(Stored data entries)
****************

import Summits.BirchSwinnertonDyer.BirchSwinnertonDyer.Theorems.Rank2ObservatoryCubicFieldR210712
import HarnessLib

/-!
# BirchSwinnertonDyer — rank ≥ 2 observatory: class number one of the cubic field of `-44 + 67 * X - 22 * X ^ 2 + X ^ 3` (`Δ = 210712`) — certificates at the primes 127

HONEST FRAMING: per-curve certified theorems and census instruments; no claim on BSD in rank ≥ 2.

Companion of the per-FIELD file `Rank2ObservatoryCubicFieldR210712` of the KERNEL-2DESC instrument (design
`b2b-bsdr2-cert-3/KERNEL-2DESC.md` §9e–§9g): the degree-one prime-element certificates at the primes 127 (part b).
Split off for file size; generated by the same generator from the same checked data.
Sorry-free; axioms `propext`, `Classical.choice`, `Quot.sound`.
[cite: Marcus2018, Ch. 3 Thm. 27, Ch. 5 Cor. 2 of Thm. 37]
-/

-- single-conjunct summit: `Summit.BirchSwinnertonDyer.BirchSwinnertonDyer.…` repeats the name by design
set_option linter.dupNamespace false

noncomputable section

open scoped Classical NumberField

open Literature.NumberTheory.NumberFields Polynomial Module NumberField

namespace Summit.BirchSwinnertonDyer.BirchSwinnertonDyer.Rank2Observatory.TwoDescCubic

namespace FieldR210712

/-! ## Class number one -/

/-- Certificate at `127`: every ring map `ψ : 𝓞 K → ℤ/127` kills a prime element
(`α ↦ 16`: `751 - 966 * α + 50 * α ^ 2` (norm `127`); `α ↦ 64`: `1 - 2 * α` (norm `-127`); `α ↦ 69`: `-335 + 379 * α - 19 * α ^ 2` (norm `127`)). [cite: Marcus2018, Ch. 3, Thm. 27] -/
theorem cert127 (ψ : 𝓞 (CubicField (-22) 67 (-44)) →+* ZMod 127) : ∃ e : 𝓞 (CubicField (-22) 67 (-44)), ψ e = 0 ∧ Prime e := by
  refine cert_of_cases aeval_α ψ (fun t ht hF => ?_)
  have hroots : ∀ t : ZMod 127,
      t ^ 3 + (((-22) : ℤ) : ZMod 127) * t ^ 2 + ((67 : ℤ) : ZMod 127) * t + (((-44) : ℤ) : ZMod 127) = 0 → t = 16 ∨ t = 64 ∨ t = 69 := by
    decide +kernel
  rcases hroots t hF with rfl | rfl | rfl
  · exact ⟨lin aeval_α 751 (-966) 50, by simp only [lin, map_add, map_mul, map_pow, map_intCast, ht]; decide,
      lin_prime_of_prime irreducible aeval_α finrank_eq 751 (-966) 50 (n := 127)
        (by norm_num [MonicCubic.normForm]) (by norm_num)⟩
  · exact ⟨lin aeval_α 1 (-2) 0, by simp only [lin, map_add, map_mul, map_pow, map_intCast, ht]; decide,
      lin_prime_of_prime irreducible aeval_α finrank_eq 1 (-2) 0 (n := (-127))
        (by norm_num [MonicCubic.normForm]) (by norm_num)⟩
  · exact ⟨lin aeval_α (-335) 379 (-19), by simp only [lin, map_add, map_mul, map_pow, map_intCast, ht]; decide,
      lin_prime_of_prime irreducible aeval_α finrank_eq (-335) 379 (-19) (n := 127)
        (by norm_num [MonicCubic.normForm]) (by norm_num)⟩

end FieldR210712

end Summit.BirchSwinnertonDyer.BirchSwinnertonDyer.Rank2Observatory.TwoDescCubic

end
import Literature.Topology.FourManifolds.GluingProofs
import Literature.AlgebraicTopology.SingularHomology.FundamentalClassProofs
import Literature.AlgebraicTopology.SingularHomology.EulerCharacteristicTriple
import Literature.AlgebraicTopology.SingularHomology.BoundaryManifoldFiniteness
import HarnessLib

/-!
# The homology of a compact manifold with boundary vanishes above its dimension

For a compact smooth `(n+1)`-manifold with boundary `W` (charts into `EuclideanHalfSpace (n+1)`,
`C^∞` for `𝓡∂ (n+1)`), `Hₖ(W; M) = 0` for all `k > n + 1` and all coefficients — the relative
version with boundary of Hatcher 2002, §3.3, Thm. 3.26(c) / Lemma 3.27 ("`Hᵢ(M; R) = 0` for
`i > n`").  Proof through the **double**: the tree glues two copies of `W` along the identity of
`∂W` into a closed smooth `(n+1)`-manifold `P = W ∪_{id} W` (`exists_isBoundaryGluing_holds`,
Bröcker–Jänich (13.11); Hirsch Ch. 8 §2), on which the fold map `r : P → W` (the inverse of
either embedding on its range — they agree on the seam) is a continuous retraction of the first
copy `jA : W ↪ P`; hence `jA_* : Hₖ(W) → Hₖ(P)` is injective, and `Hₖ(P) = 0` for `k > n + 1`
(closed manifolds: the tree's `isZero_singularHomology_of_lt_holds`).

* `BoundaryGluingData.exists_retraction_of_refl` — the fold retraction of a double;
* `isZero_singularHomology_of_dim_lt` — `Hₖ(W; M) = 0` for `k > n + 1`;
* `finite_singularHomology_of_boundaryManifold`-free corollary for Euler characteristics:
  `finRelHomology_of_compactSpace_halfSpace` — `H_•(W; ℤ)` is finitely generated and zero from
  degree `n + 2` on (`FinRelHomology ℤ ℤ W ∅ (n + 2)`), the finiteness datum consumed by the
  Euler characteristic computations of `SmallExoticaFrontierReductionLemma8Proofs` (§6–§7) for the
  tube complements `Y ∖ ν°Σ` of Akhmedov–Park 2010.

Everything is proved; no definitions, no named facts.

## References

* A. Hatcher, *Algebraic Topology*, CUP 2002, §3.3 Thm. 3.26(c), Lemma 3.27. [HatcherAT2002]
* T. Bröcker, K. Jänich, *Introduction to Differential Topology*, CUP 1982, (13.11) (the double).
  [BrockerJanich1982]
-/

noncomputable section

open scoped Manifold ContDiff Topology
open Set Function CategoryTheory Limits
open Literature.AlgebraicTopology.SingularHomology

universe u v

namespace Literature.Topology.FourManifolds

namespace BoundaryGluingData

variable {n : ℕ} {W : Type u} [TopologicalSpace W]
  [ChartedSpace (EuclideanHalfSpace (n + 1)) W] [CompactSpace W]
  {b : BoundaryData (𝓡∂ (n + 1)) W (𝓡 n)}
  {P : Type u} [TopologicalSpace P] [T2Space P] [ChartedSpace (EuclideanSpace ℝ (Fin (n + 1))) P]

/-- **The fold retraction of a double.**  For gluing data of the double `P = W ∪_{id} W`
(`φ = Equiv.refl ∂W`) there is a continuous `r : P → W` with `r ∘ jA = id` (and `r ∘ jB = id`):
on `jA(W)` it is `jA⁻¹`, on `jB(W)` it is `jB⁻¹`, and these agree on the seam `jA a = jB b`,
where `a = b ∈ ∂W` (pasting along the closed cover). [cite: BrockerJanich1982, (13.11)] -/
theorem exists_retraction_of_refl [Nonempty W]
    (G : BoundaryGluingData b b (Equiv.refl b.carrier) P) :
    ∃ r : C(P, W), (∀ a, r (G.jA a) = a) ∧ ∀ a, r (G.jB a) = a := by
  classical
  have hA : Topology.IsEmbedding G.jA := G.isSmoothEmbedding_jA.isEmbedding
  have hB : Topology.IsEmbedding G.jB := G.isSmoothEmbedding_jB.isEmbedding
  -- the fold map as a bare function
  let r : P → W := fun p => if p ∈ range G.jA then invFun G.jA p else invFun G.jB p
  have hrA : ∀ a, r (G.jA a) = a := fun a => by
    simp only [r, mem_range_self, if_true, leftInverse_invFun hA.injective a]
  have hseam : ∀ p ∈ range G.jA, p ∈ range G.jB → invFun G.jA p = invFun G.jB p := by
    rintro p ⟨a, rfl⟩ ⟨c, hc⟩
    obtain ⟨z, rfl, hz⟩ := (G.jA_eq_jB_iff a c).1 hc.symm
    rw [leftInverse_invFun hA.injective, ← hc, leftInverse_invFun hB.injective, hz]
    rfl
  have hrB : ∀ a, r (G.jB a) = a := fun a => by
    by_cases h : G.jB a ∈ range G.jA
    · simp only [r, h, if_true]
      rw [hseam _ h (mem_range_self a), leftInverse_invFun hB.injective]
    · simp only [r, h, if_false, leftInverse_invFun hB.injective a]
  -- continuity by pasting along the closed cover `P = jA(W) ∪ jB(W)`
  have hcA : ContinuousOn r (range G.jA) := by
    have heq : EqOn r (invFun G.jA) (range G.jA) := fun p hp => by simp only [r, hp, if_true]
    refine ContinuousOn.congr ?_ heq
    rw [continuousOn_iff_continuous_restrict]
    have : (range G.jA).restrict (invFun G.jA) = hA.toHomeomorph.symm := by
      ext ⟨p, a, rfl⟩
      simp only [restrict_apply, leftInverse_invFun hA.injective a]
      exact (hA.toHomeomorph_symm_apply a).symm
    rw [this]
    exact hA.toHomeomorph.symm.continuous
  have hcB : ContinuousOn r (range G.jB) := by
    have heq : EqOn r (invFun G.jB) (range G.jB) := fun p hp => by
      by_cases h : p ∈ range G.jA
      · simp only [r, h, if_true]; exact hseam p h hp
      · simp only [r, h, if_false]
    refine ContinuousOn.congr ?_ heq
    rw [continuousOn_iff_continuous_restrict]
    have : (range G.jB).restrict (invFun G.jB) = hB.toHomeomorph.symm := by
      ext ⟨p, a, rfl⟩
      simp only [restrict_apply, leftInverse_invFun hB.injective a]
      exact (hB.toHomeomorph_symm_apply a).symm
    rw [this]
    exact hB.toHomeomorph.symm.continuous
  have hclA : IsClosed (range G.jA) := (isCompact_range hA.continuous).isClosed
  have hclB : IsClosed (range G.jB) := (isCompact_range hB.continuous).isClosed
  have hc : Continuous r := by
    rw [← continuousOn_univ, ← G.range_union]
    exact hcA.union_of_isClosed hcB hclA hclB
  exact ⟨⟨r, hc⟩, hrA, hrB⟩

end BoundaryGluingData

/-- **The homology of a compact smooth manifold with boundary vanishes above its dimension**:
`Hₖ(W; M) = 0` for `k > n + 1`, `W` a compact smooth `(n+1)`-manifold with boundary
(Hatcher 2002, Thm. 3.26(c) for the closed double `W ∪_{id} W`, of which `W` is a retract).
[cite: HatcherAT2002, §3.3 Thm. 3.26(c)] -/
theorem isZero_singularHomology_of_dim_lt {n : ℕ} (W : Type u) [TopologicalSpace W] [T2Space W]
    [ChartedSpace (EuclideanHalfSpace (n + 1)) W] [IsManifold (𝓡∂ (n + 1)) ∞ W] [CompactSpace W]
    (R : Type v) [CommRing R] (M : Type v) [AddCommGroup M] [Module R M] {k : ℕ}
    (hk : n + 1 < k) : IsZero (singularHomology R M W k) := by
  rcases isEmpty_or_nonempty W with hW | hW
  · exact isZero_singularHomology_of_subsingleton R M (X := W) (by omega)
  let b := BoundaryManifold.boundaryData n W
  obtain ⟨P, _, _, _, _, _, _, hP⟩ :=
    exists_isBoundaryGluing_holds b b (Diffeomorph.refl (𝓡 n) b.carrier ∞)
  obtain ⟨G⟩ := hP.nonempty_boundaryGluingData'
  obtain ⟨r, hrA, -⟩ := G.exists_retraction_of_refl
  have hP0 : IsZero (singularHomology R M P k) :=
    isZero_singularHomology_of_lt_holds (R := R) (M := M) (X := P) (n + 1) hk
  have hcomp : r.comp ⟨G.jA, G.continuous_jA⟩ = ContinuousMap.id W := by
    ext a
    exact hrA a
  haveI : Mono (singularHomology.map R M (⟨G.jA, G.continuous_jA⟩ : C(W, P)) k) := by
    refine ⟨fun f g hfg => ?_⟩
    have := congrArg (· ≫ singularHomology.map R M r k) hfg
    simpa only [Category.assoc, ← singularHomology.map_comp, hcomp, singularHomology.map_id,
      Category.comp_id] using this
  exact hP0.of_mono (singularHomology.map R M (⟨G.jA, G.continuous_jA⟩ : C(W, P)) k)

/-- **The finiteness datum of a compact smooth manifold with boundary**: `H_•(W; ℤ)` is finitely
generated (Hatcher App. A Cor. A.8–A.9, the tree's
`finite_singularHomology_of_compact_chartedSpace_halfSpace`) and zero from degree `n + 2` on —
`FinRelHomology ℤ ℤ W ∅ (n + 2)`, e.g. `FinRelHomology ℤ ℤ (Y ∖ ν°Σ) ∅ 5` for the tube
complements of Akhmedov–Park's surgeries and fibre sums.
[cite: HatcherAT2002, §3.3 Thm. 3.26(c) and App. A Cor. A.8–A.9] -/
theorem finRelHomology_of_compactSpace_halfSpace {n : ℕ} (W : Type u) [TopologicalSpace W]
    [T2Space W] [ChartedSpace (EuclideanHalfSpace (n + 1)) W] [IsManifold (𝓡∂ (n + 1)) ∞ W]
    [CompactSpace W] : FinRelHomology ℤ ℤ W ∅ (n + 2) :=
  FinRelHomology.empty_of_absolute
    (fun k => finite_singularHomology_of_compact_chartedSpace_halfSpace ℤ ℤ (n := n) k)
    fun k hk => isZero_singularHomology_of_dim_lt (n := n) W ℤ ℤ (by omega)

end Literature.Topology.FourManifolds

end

****************

- [DIRECTIONS FOR THIS TASK] Quote every line of the records above, from the first down to the one holding "have hroots : ∀", exactly as written.

- [TASK SOLUTION]
import Summits.BirchSwinnertonDyer.BirchSwinnertonDyer.Theorems.Rank2ObservatoryCubicFieldR210712
import HarnessLib

/-!
# BirchSwinnertonDyer — rank ≥ 2 observatory: class number one of the cubic field of `-44 + 67 * X - 22 * X ^ 2 + X ^ 3` (`Δ = 210712`) — certificates at the primes 127

HONEST FRAMING: per-curve certified theorems and census instruments; no claim on BSD in rank ≥ 2.

Companion of the per-FIELD file `Rank2ObservatoryCubicFieldR210712` of the KERNEL-2DESC instrument (design
`b2b-bsdr2-cert-3/KERNEL-2DESC.md` §9e–§9g): the degree-one prime-element certificates at the primes 127 (part b).
Split off for file size; generated by the same generator from the same checked data.
Sorry-free; axioms `propext`, `Classical.choice`, `Quot.sound`.
[cite: Marcus2018, Ch. 3 Thm. 27, Ch. 5 Cor. 2 of Thm. 37]
-/

-- single-conjunct summit: `Summit.BirchSwinnertonDyer.BirchSwinnertonDyer.…` repeats the name by design
set_option linter.dupNamespace false

noncomputable section

open scoped Classical NumberField

open Literature.NumberTheory.NumberFields Polynomial Module NumberField

namespace Summit.BirchSwinnertonDyer.BirchSwinnertonDyer.Rank2Observatory.TwoDescCubic

namespace FieldR210712

/-! ## Class number one -/

/-- Certificate at `127`: every ring map `ψ : 𝓞 K → ℤ/127` kills a prime element
(`α ↦ 16`: `751 - 966 * α + 50 * α ^ 2` (norm `127`); `α ↦ 64`: `1 - 2 * α` (norm `-127`); `α ↦ 69`: `-335 + 379 * α - 19 * α ^ 2` (norm `127`)). [cite: Marcus2018, Ch. 3, Thm. 27] -/
theorem cert127 (ψ : 𝓞 (CubicField (-22) 67 (-44)) →+* ZMod 127) : ∃ e : 𝓞 (CubicField (-22) 67 (-44)), ψ e = 0 ∧ Prime e := by
  refine cert_of_cases aeval_α ψ (fun t ht hF => ?_)
  have hroots : ∀ t : ZMod 127,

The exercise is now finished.